My stable diffusion output looks awful. I've been trying to recreate the xkcd ab...

CuriouslyC · on Sept 13, 2022

SD isn't great at generating images for detailed, weird prompts (at least not compared to DALL-E2). If you're not great at prompt writing or just having bad luck, you can use img2img with a rough sketch of what you want.

capitalsigma · on Sept 13, 2022

Here, a less specific prompt:

"Portrait of Joe Biden in the oval office, 4k render"

First attempt: https://pasteboard.co/IYo5m6KeaqF4.png

OK, I'll grant you that all of the parts of a face are there and reasonably correct (except for the bottomless pits of darkness in his nose and mouth)

Second attempt, I end up with these weird artifacts in his head half of the time (3/5 of my generated images)

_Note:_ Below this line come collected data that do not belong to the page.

/-- **`bs(fn) ≤ 4(2T)²` when the promise holds on the whole cube** (Beals et al.: the
acceptance polynomial has degree `≤ 2T`, takes values in `[0,1]` on the cube and is gapped).
[cite: BealsEtAl2001, Lemma 4.2 and Thm. 4.13] -/
theorem blockSensitivity_fn_le
    (hgap : ∀ y : Fin (nT (x.length + m)) → Bool,
      C.acceptProb (ptOracle Kb (x.length + m) R₀ y) x.get ≤ 1 / 3 ∨
        2 / 3 ≤ C.acceptProb (ptOracle Kb (x.length + m) R₀ y) x.get) :
    blockSensitivity (fn Kb x m C R₀) ≤ 4 * (2 * C.oracleQueries) ^ 2 := by
  obtain ⟨P, hdeg, hP⟩ := exists_acceptPolynomial_circuit C x.get
  have hdeg' : (bind₁ (subst Kb (x.length + m) R₀) P).totalDegree ≤ 2 * C.oracleQueries :=
    (totalDegree_bind₁_le_of_le_one (subst Kb (x.length + m) R₀)
      (fun q => totalDegree_substStr_le Kb (x.length + m) R₀ q.1) P).trans hdeg
  have heval : ∀ y : Fin (nT (x.length + m)) → Bool,
      MvPolynomial.eval (Multilinear.boolPt (R := ℝ) y) (bind₁ (subst Kb (x.length + m) R₀) P) =
        C.acceptProb (ptOracle Kb (x.length + m) R₀ y) x.get := fun y => by
    rw [eval_bind₁_subst Kb (x.length + m) R₀ P y]
    exact (hP _).symm
  refine blockSensitivity_le_four_mul_sq_of_approx (fn Kb x m C R₀) _ hdeg' (fun y => ?_) (fun y hy => ?_)
    (fun y hy => ?_)
  · rw [heval]
    exact ⟨QCircuit.acceptProb_nonneg _ _ _, QCircuit.acceptProb_le_one_holds cliffordT_isUnitary_holds _ _ _⟩
  · rw [heval]
    have hlt : ¬ (1 / 2 : ℝ) ≤ C.acceptProb (ptOracle Kb (x.length + m) R₀ y) x.get :=
      (decide_eq_false_iff_not).1 hy
    rcases hgap y with h | h
    · exact h
    · exact absurd (le_trans (by norm_num) h) hlt
  · rw [heval]
    have hle : (1 / 2 : ℝ) ≤ C.acceptProb (ptOracle Kb (x.length + m) R₀ y) x.get := of_decide_eq_true hy
    rcases hgap y with h | h
    · exact absurd (hle.trans h) (by norm_num)
    · exact h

* https://pasteboard.co/xDFv9KD7Or4U.png

* https://pasteboard.co/j7PqHPgorZ9G.png

Am I holding it wrong somehow?

filoleg · on Sept 13, 2022

What is your guidance scale number, the number of iterations, and the chosen sampler? Those would be very relevant to know. Pretty much the most relevant thing aside from the prompt itself.

Setting guidance scale number higher typically results in imagery getting trippier and more surreal with more artifacts. So i feel like that's the main culprit for the artifacts.

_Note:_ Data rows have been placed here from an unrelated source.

import Mathlib.Topology.Algebra.ClopenNhdofOne
import Mathlib.Topology.Algebra.OpenSubgroup
import Mathlib.Tactic.Group

/-!
# Estrangement is uniform: a finite-level form of [SemiAnbd] Def. 2.4 (iv) at one vertex

Mochizuki, *Semi-graphs of anabelioids*, Publ. RIMS **42** (2006) 221–322, Def. 2.4 (iv) p. 26
[cite: MochizukiSemiAnbd2006, Def 2.4(iv) p.26] (estranged: "the intersection in `Π_v` of `Π_b` with
any subgroup of the form `g · Π_{b'} · g⁻¹` … is trivial") and the proof of Thm. 3.7 (iii) p. 41
[cite: MochizukiSemiAnbd2006, Thm 3.7(iii) p.41] ("if `H` fixes two vertices … joined by a single edge",
read at the FINITE levels `𝒢_{∞,j}`).  At a finite level the vertex group `Π_v` is only seen modulo an
open normal subgroup `L`, and the two branch images `Π_b L / L`, `g Π_{b'} g⁻¹ L / L` may meet; this
proof-only file records that the meeting is UNIFORMLY small: by compactness of the profinite group
`Π_v`, for every open `M ∋ 1` there is ONE open normal `N₀ ≤ Π_v` such that
`(q Π_b q⁻¹ · N₀) ∩ (q' Π_{b'} q'⁻¹ · N₀) ⊆ M` simultaneously for ALL conjugators `q, q'` (distinct
branches), resp. for all `q, q'` whose quotient stays away from `Π_b` (same branch, malnormal clause).
Pure topological group theory over Mathlib (abc-iut cell, layer L3, gap G-t6g3-2b desk note
R1b-DESK §0 "Lemma E"; no semi-graph vocabulary is imported, no definition is introduced).

* `EstrangedUniform.exists_openNormalSubgroup_thicken_inter_subset` — the core uniform-thickening
  lemma: if `conj q '' P ∩ conj q' '' P' ⊆ M` for all `(q, q')` in a closed set `R` of pairs, `P, P'`
  compact, `M` open, then for some open normal `N`, `(conj q '' P · N) ∩ (conj q' '' P' · N) ⊆ M` on `R`;
* `…_of_estranged` (distinct branches) and `…_of_malnormal` (same branch) — the two clauses of
  Def. 2.4 (iv) in the tree's form `P ⊓ P'.map (MulAut.conj g) = ⊥`.
-/

namespace Literature.AnabelianGeometry.SemiGraphs

namespace EstrangedUniform

open scoped Pointwise
open Set

section ConjImage

variable {G : Type*} [Group G]

/-- The image of a subgroup under conjugation, as a set. [cite: MochizukiSemiAnbd2006, Def 2.4(iv) p.26] -/
theorem coe_map_conj (P : Subgroup G) (q : G) :
    ((P.map (MulAut.conj q).toMonoidHom : Subgroup G) : Set G) = (MulAut.conj q) '' (P : Set G) := by
  ext x; simp

end ConjImage

variable {G : Type*} [Group G] [TopologicalSpace G] [IsTopologicalGroup G] [CompactSpace G]
  [TotallyDisconnectedSpace G] [T2Space G]

omit [TotallyDisconnectedSpace G] in
/-- The "thickened membership" set `{((q, q'), x) | x ∈ (q P q⁻¹) · N}` used in the compactness
argument, as the image of a compact set (hence closed). [cite: MochizukiSemiAnbd2006, Def 2.4(iv) p.26] -/
theorem isClosed_setOf_mem_conj_mul (P : Set G) (hP : IsCompact P) (N : Set G) (hN : IsCompact N)
    (i : G × G → G) (hi : Continuous i) :
    IsClosed {t : (G × G) × G | t.2 ∈ (MulAut.conj (i t.1)) '' P * N} := by
  have hc : Continuous fun z : (G × G) × (G × G) => (z.1, i z.1 * z.2.1 * (i z.1)⁻¹ * z.2.2) := by
    fun_prop
  have hK : IsCompact ((univ : Set (G × G)) ×ˢ (P ×ˢ N)) := isCompact_univ.prod (hP.prod hN)
  have himage : {t : (G × G) × G | t.2 ∈ (MulAut.conj (i t.1)) '' P * N} =
      (fun z : (G × G) × (G × G) => (z.1, i z.1 * z.2.1 * (i z.1)⁻¹ * z.2.2)) ''
        ((univ : Set (G × G)) ×ˢ (P ×ˢ N)) := by
    ext t
    constructor
    · intro ht
      obtain ⟨a, ha, n, hn, hx⟩ := Set.mem_mul.mp ht
      obtain ⟨p, hp, rfl⟩ := ha
      refine ⟨(t.1, (p, n)), ⟨mem_univ _, hp, hn⟩, ?_⟩
      refine Prod.ext rfl ?_
      simpa [MulAut.conj_apply] using hx
    · rintro ⟨⟨qq, p, n⟩, ⟨-, hp, hn⟩, rfl⟩
      simpa [MulAut.conj_apply] using Set.mul_mem_mul (mem_image_of_mem (MulAut.conj (i qq)) hp) hn
  rw [himage]
  exact (hK.image hc).isClosed

/-- **Uniform thickening** (the compactness core of "Lemma E"): `P, P'` compact subsets of a profinite
group, `R` a closed set of pairs of conjugators such that `q P q⁻¹ ∩ q' P' q'⁻¹ ⊆ M` for every
`(q, q') ∈ R`, `M` open.  Then ONE open normal subgroup `N` thickens all these intersections inside
`M` at once: `(q P q⁻¹ · N) ∩ (q' P' q'⁻¹ · N) ⊆ M` for every `(q, q') ∈ R`.  Proof: the sets
`U_N := {((q,q'),x) | x ∉ q P q⁻¹ N ∨ x ∉ q' P' q'⁻¹ N}` form a directed open cover of the compact
`R × Mᶜ`. [cite: MochizukiSemiAnbd2006, Thm 3.7(iii) p.41] -/
theorem exists_openNormalSubgroup_thicken_inter_subset (P P' : Set G) (hP : IsCompact P)
    (hP' : IsCompact P') (R : Set (G × G)) (hR : IsClosed R) (M : Set G) (hM : IsOpen M)
    (h : ∀ qq' ∈ R, (MulAut.conj qq'.1) '' P ∩ (MulAut.conj qq'.2) '' P' ⊆ M) :
    ∃ N : OpenNormalSubgroup G, ∀ qq' ∈ R,
      (MulAut.conj qq'.1) '' P * (N : Set G) ∩ ((MulAut.conj qq'.2) '' P' * (N : Set G)) ⊆ M := by
  classical
  -- the compact parameter space
  set K : Set ((G × G) × G) := R ×ˢ Mᶜ with hKdef
  have hKc : IsCompact K := (hR.prod hM.isClosed_compl).isCompact
  -- the directed open cover
  let A : OpenNormalSubgroup G → Set ((G × G) × G) := fun N =>
    {t | t.2 ∈ (MulAut.conj t.1.1) '' P * (N : Set G)}
  let B : OpenNormalSubgroup G → Set ((G × G) × G) := fun N =>
    {t | t.2 ∈ (MulAut.conj t.1.2) '' P' * (N : Set G)}
  let U : OpenNormalSubgroup G → Set ((G × G) × G) := fun N => (A N ∩ B N)ᶜ
  have hAc : ∀ N, IsClosed (A N) := fun N =>
    isClosed_setOf_mem_conj_mul P hP N N.toOpenSubgroup.isClosed.isCompact Prod.fst continuous_fst
  have hBc : ∀ N, IsClosed (B N) := fun N =>
    isClosed_setOf_mem_conj_mul P' hP' N N.toOpenSubgroup.isClosed.isCompact Prod.snd continuous_snd
  have hUo : ∀ N, IsOpen (U N) := fun N => ((hAc N).inter (hBc N)).isOpen_compl
  have hmono : ∀ {N N' : OpenNormalSubgroup G}, N ≤ N' → U N' ⊆ U N := by
    intro N N' hle t ht hmem
    apply ht
    refine ⟨?_, ?_⟩
    · exact mul_subset_mul_left (show (N : Set G) ⊆ (N' : Set G) from hle) hmem.1
    · exact mul_subset_mul_left (show (N : Set G) ⊆ (N' : Set G) from hle) hmem.2
  have hdir : Directed (· ⊆ ·) U := fun N₁ N₂ =>
    ⟨N₁ ⊓ N₂, hmono inf_le_left, hmono inf_le_right⟩
  -- the cover property: a point outside a compact set stays outside a uniform thickening of it
  have key : ∀ (C : Set G), IsCompact C → ∀ x ∉ C, ∃ N : OpenNormalSubgroup G, x ∉ C * (N : Set G) := by
    intro C hC x hx
    have hW : IsOpen {g : G | x * g⁻¹ ∉ C} :=
      (hC.isClosed.isOpen_compl).preimage (by fun_prop)
    obtain ⟨N, hN⟩ := ProfiniteGrp.exist_openNormalSubgroup_sub_open_nhds_of_one hW (by simpa using hx)
    refine ⟨N, ?_⟩
    rintro ⟨c, hc, n, hn, rfl⟩
    have := hN hn
    simp only [mem_setOf_eq, mul_inv_cancel_right] at this
    exact this hc
  have hconj : ∀ q : G, Continuous (MulAut.conj q : G → G) := fun q => by
    change Continuous fun g : G => q * g * q⁻¹
    fun_prop
  obtain ⟨N₁, -⟩ := ProfiniteGrp.exist_openNormalSubgroup_sub_open_nhds_of_one
    (isOpen_univ : IsOpen (univ : Set G)) (mem_univ 1)
  haveI : Nonempty (OpenNormalSubgroup G) := ⟨N₁⟩
  have hcover : K ⊆ ⋃ N, U N := by
    rintro ⟨⟨q, q'⟩, x⟩ ⟨hqq, hxM⟩
    have hx : x ∉ (MulAut.conj q) '' P ∩ (MulAut.conj q') '' P' := fun hx => hxM (h (q, q') hqq hx)
    rw [mem_inter_iff, not_and_or] at hx
    rcases hx with hx | hx
    · obtain ⟨N, hN⟩ := key _ (hP.image (hconj q)) x hx
      exact mem_iUnion.2 ⟨N, fun hmem => hN hmem.1⟩
    · obtain ⟨N, hN⟩ := key _ (hP'.image (hconj q')) x hx
      exact mem_iUnion.2 ⟨N, fun hmem => hN hmem.2⟩
  obtain ⟨N₀, hN₀⟩ := hKc.elim_directed_cover U hUo hcover hdir
  refine ⟨N₀, ?_⟩
  rintro ⟨q, q'⟩ hqq x ⟨hx₁, hx₂⟩
  by_contra hxM
  exact hN₀ (show ((q, q'), x) ∈ K from ⟨hqq, hxM⟩) ⟨hx₁, hx₂⟩

/-- **Lemma E, distinct branches** ([SemiAnbd] Def. 2.4 (iv), estranged, first clause, made uniform):
if the closed subgroups `P, P'` of a profinite group satisfy `P ⊓ g P' g⁻¹ = ⊥` for every `g`, then for
every open `M ∋ 1` there is an open normal subgroup `N` with
`(q P q⁻¹ · N) ∩ (q' P' q'⁻¹ · N) ⊆ M` for ALL `q, q'`. [cite: MochizukiSemiAnbd2006, Def 2.4(iv) p.26] -/
theorem exists_openNormalSubgroup_of_estranged (P P' : Subgroup G) (hP : IsClosed (P : Set G))
    (hP' : IsClosed (P' : Set G))
    (hest : ∀ g : G, P ⊓ P'.map (MulAut.conj g).toMonoidHom = ⊥)
    (M : Set G) (hM : IsOpen M) (h1 : (1 : G) ∈ M) :
    ∃ N : OpenNormalSubgroup G, ∀ q q' : G,
      ((P.map (MulAut.conj q).toMonoidHom : Subgroup G) : Set G) * (N : Set G) ∩
        (((P'.map (MulAut.conj q').toMonoidHom : Subgroup G) : Set G) * (N : Set G)) ⊆ M := by
  have hcore := exists_openNormalSubgroup_thicken_inter_subset (P : Set G) (P' : Set G)
    hP.isCompact hP'.isCompact univ isClosed_univ M hM (by
      rintro ⟨q, q'⟩ - x ⟨⟨p, hp, rfl⟩, ⟨p', hp', hpp'⟩⟩
      -- `q p q⁻¹ = q' p' q'⁻¹` forces `p ∈ P ⊓ (q⁻¹ q') P' (q⁻¹ q')⁻¹ = ⊥`
      have hmem : p ∈ P ⊓ P'.map (MulAut.conj (q⁻¹ * q')).toMonoidHom := by
        refine ⟨hp, ⟨p', hp', ?_⟩⟩
        have this : q' * p' * q'⁻¹ = q * p * q⁻¹ := by simpa [MulAut.conj_apply] using hpp'
        change (q⁻¹ * q') * p' * (q⁻¹ * q')⁻¹ = p
        calc (q⁻¹ * q') * p' * (q⁻¹ * q')⁻¹ = q⁻¹ * (q' * p' * q'⁻¹) * q := by group
          _ = q⁻¹ * (q * p * q⁻¹) * q := by rw [this]
          _ = p := by group
      rw [hest] at hmem
      have hp1 : p = 1 := by simpa using hmem
      subst hp1
      simpa using h1)
  obtain ⟨N, hN⟩ := hcore
  exact ⟨N, fun q q' => by simpa only [coe_map_conj] using hN (q, q') (mem_univ _)⟩

/-- **Lemma E, same branch** ([SemiAnbd] Def. 2.4 (iv), estranged, second clause `g ∉ Π_b`, made
uniform): if the closed subgroup `P` satisfies `P ⊓ g P g⁻¹ = ⊥` for every `g ∉ P`, then for every
open `M ∋ 1` and open `M' ∋ 1` there is an open normal subgroup `N` with
`(q P q⁻¹ · N) ∩ (q' P q'⁻¹ · N) ⊆ M` for all `q, q'` with `q⁻¹ q' ∉ P · M'` (conjugators whose classes
stay `M'`-apart). [cite: MochizukiSemiAnbd2006, Def 2.4(iv) p.26] -/
theorem exists_openNormalSubgroup_of_malnormal (P : Subgroup G) (hP : IsClosed (P : Set G))
    (hmal : ∀ g : G, g ∉ P → P ⊓ P.map (MulAut.conj g).toMonoidHom = ⊥)
    (M : Set G) (hM : IsOpen M) (h1 : (1 : G) ∈ M) (M' : Set G) (hM' : IsOpen M') (h1' : (1 : G) ∈ M') :
    ∃ N : OpenNormalSubgroup G, ∀ q q' : G, q⁻¹ * q' ∉ (P : Set G) * M' →
      ((P.map (MulAut.conj q).toMonoidHom : Subgroup G) : Set G) * (N : Set G) ∩
        (((P.map (MulAut.conj q').toMonoidHom : Subgroup G) : Set G) * (N : Set G)) ⊆ M := by
  -- the admissible pairs form a closed set
  have hR : IsClosed {qq' : G × G | qq'.1⁻¹ * qq'.2 ∉ (P : Set G) * M'} := by
    have ho : IsOpen ((P : Set G) * M') := hM'.mul_left
    exact (ho.preimage (by fun_prop : Continuous fun qq' : G × G => qq'.1⁻¹ * qq'.2)).isClosed_compl
  have hcore := exists_openNormalSubgroup_thicken_inter_subset (P : Set G) (P : Set G)
    hP.isCompact hP.isCompact _ hR M hM (by
      rintro ⟨q, q'⟩ hqq x ⟨⟨p, hp, rfl⟩, ⟨p', hp', hpp'⟩⟩
      have hnot : q⁻¹ * q' ∉ P := by
        intro hmem
        exact hqq ⟨q⁻¹ * q', hmem, 1, h1', by simp⟩
      have hmem : p ∈ P ⊓ P.map (MulAut.conj (q⁻¹ * q')).toMonoidHom := by
        refine ⟨hp, ⟨p', hp', ?_⟩⟩
        have this : q' * p' * q'⁻¹ = q * p * q⁻¹ := by simpa [MulAut.conj_apply] using hpp'
        change (q⁻¹ * q') * p' * (q⁻¹ * q')⁻¹ = p
        calc (q⁻¹ * q') * p' * (q⁻¹ * q')⁻¹ = q⁻¹ * (q' * p' * q'⁻¹) * q := by group
          _ = q⁻¹ * (q * p * q⁻¹) * q := by rw [this]
          _ = p := by group
      rw [hmal _ hnot] at hmem
      have hp1 : p = 1 := by simpa using hmem
      subst hp1
      simpa using h1)
  obtain ⟨N, hN⟩ := hcore
  exact ⟨N, fun q q' hqq => by simpa only [coe_map_conj] using hN (q, q') hqq⟩

/-! ### Tower form: along a decreasing sequence of levels the thickening is eventually small -/

omit [TotallyDisconnectedSpace G] [T2Space G] in
/-- In a compact group, a decreasing sequence of closed subgroups meeting in `{1}` eventually lies in
any given open subgroup (the levels `Π_v ∩ N_k` of a cofinal tower enter every open normal subgroup of
`Π_v`). [cite: MochizukiSemiAnbd2006, Thm 3.7(iii) p.41] -/
theorem exists_level_subset_of_antitone (L : ℕ → OpenNormalSubgroup G) (hL : Antitone L)
    (hinter : ∀ x : G, (∀ k, x ∈ L k) → x = 1) (N₀ : OpenNormalSubgroup G) :
    ∃ k₀ : ℕ, ∀ k, k₀ ≤ k → ((L k : Set G) ⊆ (N₀ : Set G)) := by
  -- the closed sets `L k` have intersection `{1} ⊆ N₀`; compactness of the complement of `N₀`
  have hcl : ∀ k, IsClosed ((L k : Set G)) := fun k => (L k).toOpenSubgroup.isClosed
  have hK : IsCompact ((N₀ : Set G)ᶜ) := N₀.toOpenSubgroup.isOpen.isClosed_compl.isCompact
  have hdir : Directed (· ⊇ ·) fun k => (L k : Set G) := by
    intro i j
    refine ⟨max i j, ?_, ?_⟩
    · exact fun x hx => hL (le_max_left i j) hx
    · exact fun x hx => hL (le_max_right i j) hx
  have hempty : (N₀ : Set G)ᶜ ∩ ⋂ k, (L k : Set G) = ∅ := by
    ext x
    simp only [mem_inter_iff, mem_compl_iff, mem_iInter, SetLike.mem_coe, mem_empty_iff_false,
      iff_false, not_and, not_forall]
    intro hx
    by_contra hall
    push Not at hall
    exact hx (by rw [hinter x hall]; exact one_mem N₀)
  obtain ⟨k₀, hk₀⟩ := hK.elim_directed_family_closed (fun k => (L k : Set G)) hcl hempty hdir
  refine ⟨k₀, fun k hk x hx => ?_⟩
  by_contra hxN
  have : x ∈ (N₀ : Set G)ᶜ ∩ (L k₀ : Set G) := ⟨hxN, hL hk hx⟩
  rw [hk₀] at this
  exact this

/-- **Lemma E along a tower, distinct branches**: for estranged closed subgroups `P, P'` and a decreasing
sequence of open normal "level" subgroups `L k` with trivial intersection, every open `M ∋ 1` swallows
`(q P q⁻¹ · L k) ∩ (q' P' q'⁻¹ · L k)` for all `q, q'` as soon as `k ≥ k₀(M)` — the finite-level reading
of [SemiAnbd] Def. 2.4 (iv) used at the levels `𝒢_{∞,k}` of Thm. 3.7 (iii).
[cite: MochizukiSemiAnbd2006, Thm 3.7(iii) p.41] -/
theorem exists_level_of_estranged (P P' : Subgroup G) (hP : IsClosed (P : Set G))
    (hP' : IsClosed (P' : Set G)) (hest : ∀ g : G, P ⊓ P'.map (MulAut.conj g).toMonoidHom = ⊥)
    (L : ℕ → OpenNormalSubgroup G) (hL : Antitone L) (hinter : ∀ x : G, (∀ k, x ∈ L k) → x = 1)
    (M : Set G) (hM : IsOpen M) (h1 : (1 : G) ∈ M) :
    ∃ k₀ : ℕ, ∀ k, k₀ ≤ k → ∀ q q' : G,
      ((P.map (MulAut.conj q).toMonoidHom : Subgroup G) : Set G) * (L k : Set G) ∩
        (((P'.map (MulAut.conj q').toMonoidHom : Subgroup G) : Set G) * (L k : Set G)) ⊆ M := by
  obtain ⟨N₀, hN₀⟩ := exists_openNormalSubgroup_of_estranged P P' hP hP' hest M hM h1
  obtain ⟨k₀, hk₀⟩ := exists_level_subset_of_antitone L hL hinter N₀
  refine ⟨k₀, fun k hk q q' x hx => hN₀ q q' ⟨?_, ?_⟩⟩
  · exact mul_subset_mul_left (hk₀ k hk) hx.1
  · exact mul_subset_mul_left (hk₀ k hk) hx.2

/-- **Lemma E along a tower, same branch**: for a malnormal closed subgroup `P` and levels `L k` as
above, every open `M ∋ 1` swallows `(q P q⁻¹ · L k) ∩ (q' P q'⁻¹ · L k)` for `k ≥ k₀(M, M')` and all
conjugators with `q⁻¹ q' ∉ P · M'` — in applications `M'` is the level `L j` of a FIXED lower level `j`,
so the alternative `q⁻¹ q' ∈ P · L j` says that the two edges over the branch `b` have the same image at
level `j` (they "fold"). [cite: MochizukiSemiAnbd2006, Thm 3.7(iii) p.41] -/
theorem exists_level_of_malnormal (P : Subgroup G) (hP : IsClosed (P : Set G))
    (hmal : ∀ g : G, g ∉ P → P ⊓ P.map (MulAut.conj g).toMonoidHom = ⊥)
    (L : ℕ → OpenNormalSubgroup G) (hL : Antitone L) (hinter : ∀ x : G, (∀ k, x ∈ L k) → x = 1)
    (M : Set G) (hM : IsOpen M) (h1 : (1 : G) ∈ M) (M' : Set G) (hM' : IsOpen M') (h1' : (1 : G) ∈ M') :
    ∃ k₀ : ℕ, ∀ k, k₀ ≤ k → ∀ q q' : G, q⁻¹ * q' ∉ (P : Set G) * M' →
      ((P.map (MulAut.conj q).toMonoidHom : Subgroup G) : Set G) * (L k : Set G) ∩
        (((P.map (MulAut.conj q').toMonoidHom : Subgroup G) : Set G) * (L k : Set G)) ⊆ M := by
  obtain ⟨N₀, hN₀⟩ := exists_openNormalSubgroup_of_malnormal P hP hmal M hM h1 M' hM' h1'
  obtain ⟨k₀, hk₀⟩ := exists_level_subset_of_antitone L hL hinter N₀
  refine ⟨k₀, fun k hk q q' hqq x hx => hN₀ q q' hqq ⟨?_, ?_⟩⟩
  · exact mul_subset_mul_left (hk₀ k hk) hx.1
  · exact mul_subset_mul_left (hk₀ k hk) hx.2

end EstrangedUniform

end Literature.AnabelianGeometry.SemiGraphs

I am pretty curious to see how far we can get with this prompt. So I will try playing with it later today and post the results and what I found in a reply to this comment.

capitalsigma · on Sept 14, 2022

I'm using the default settings on the webui, here are the parameters:

``` Portrait of Joe Biden in the oval office, 4k render seed:1331361607 width:512 height:512 steps:50 cfg_scale:7.5 sampler:k_lms ```

filoleg · on Sept 14, 2022

Thanks for providing the seed, because that would let me show you how exactly the parameters can affect your specific image without generating a "random" different one every time.

Check out the exact same seed and prompt and cfg_scale, but with the steps aka iteration number at 100 (50 in general feels way too low, even for the samplers that are kinda good with low iteration numbers).

https://pasteboard.co/I6yXg5mZip6D.png

Obvious glitchiness in the face. Below is the same one, but with a k_euler_a sampler (I don't use k_lms, mostly k_euler_a or k_dpm_2_a) + 100 iterations.

https://pasteboard.co/xaTJiN6eVhm2.png

Less glitchiness, but Joe looks more caricature-like, than real. And also, not super quite like Joe. Let's try the same, but at 150 iterations and set the CFG at 10.

https://pasteboard.co/a9OigPXS9Ky1.png

Not much different in terms of realism, but the person looks distinctly way more like Joe. Let's up the iteration number to 200.

https://pasteboard.co/ey0ZzC110CrK.png

We got a bit closer to what we wanted. Faces are a bit of a difficult thing to do, but i think we can figure it out. Overall, it feels a bit "wobbly". I noticed that it tends to be beneficial to decrease the CFG as you increase iteration number, if you want photos to be more photorealistic. Let's set it to 6, and the iteration at 200.

https://pasteboard.co/na1fH54LkqO2.png

I would say this looks pretty good, but I think we can do better. The important part is imo the prompt, and I think we can edit yours to get a bit better results. Here is the result for "portrait of Joe Biden in oval office, dslr" with 200 iterations, CFG at 6, and k_euler_a sampler.

https://pasteboard.co/noHbMgxhLU4s.png

That one was probably my favorite (or maybe it was the one before).

Overall, you can play with this almost infinitely. Adding different words to the prompt in different spots can yield pretty different results. And that's not even mentioning all the parameters one can tune.

deadcoder0904 · on Sept 23, 2022

that was a cool detailed breakdown.

how did you learn all that? i'm a noob at prompt engineering but would love to know how to get good at it with the least amount of time.

any good reasources to get up to speed?

dickholesalad · on Sept 13, 2022

You might try using image to image with the comic and previously mentioned prompt as inputs.